[Stored data entries]
+++
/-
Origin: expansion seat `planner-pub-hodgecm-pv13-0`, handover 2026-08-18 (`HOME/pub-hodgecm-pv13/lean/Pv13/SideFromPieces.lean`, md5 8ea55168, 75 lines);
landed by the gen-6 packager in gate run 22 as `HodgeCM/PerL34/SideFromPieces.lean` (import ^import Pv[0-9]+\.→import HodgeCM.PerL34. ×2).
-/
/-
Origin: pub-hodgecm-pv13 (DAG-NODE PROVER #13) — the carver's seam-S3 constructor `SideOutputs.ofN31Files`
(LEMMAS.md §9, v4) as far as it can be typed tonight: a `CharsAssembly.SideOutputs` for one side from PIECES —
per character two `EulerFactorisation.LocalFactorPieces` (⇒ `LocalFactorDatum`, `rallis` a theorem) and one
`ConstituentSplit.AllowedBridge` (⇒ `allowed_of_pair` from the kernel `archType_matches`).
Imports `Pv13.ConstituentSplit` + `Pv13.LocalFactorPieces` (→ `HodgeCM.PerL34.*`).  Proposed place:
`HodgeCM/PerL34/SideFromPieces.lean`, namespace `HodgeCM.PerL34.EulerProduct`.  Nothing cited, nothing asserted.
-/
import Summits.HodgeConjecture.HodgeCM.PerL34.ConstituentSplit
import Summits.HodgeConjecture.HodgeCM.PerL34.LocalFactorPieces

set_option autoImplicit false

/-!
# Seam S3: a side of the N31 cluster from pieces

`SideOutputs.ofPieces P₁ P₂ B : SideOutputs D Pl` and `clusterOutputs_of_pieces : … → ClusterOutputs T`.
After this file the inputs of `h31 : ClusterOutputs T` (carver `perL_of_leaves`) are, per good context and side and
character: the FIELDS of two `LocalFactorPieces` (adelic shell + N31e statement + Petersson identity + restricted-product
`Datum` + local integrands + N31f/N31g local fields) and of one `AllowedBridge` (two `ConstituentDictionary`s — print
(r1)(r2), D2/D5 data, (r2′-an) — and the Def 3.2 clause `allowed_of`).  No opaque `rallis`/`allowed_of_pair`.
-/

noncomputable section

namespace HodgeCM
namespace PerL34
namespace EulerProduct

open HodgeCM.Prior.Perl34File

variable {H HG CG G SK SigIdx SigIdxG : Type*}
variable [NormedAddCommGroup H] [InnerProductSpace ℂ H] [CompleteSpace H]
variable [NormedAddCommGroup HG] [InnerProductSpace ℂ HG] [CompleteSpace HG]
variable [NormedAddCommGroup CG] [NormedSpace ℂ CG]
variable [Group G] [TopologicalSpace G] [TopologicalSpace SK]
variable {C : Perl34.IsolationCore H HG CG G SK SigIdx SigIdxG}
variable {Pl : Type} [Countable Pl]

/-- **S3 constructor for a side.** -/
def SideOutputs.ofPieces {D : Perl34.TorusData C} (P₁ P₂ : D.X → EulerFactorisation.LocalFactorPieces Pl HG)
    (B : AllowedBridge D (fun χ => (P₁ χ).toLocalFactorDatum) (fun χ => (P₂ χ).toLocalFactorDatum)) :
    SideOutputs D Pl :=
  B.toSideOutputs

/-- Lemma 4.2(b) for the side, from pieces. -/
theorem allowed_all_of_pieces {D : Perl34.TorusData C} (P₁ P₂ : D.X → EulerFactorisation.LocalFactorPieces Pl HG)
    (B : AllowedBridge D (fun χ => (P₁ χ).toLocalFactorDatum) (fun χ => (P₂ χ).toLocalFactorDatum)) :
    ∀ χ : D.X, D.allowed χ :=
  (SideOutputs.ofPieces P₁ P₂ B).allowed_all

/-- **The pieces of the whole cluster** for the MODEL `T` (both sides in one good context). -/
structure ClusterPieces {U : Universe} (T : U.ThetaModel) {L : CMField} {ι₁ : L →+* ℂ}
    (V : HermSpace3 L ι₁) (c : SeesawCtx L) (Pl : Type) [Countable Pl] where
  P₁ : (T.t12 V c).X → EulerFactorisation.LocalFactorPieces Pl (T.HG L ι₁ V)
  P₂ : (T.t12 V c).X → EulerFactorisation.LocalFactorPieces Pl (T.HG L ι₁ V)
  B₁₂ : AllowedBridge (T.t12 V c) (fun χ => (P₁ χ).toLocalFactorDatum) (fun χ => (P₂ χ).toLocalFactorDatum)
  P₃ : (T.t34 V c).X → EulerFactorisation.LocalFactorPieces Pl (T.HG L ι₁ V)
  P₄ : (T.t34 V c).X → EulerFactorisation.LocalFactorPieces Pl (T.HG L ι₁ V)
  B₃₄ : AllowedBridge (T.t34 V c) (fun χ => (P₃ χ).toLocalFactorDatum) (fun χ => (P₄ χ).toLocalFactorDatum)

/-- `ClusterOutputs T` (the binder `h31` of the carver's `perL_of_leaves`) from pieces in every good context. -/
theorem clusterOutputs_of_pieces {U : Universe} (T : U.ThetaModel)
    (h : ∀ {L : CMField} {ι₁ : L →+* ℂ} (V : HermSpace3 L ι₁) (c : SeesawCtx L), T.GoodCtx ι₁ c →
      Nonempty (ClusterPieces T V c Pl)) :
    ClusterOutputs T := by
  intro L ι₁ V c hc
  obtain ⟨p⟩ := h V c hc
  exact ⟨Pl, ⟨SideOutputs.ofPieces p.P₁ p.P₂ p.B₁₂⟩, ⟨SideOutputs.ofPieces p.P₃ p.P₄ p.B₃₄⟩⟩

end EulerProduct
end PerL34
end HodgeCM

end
+++
What to produce
For the word "Summits", please count the lines in the data where it appears and respond with the number only.

Task answer
2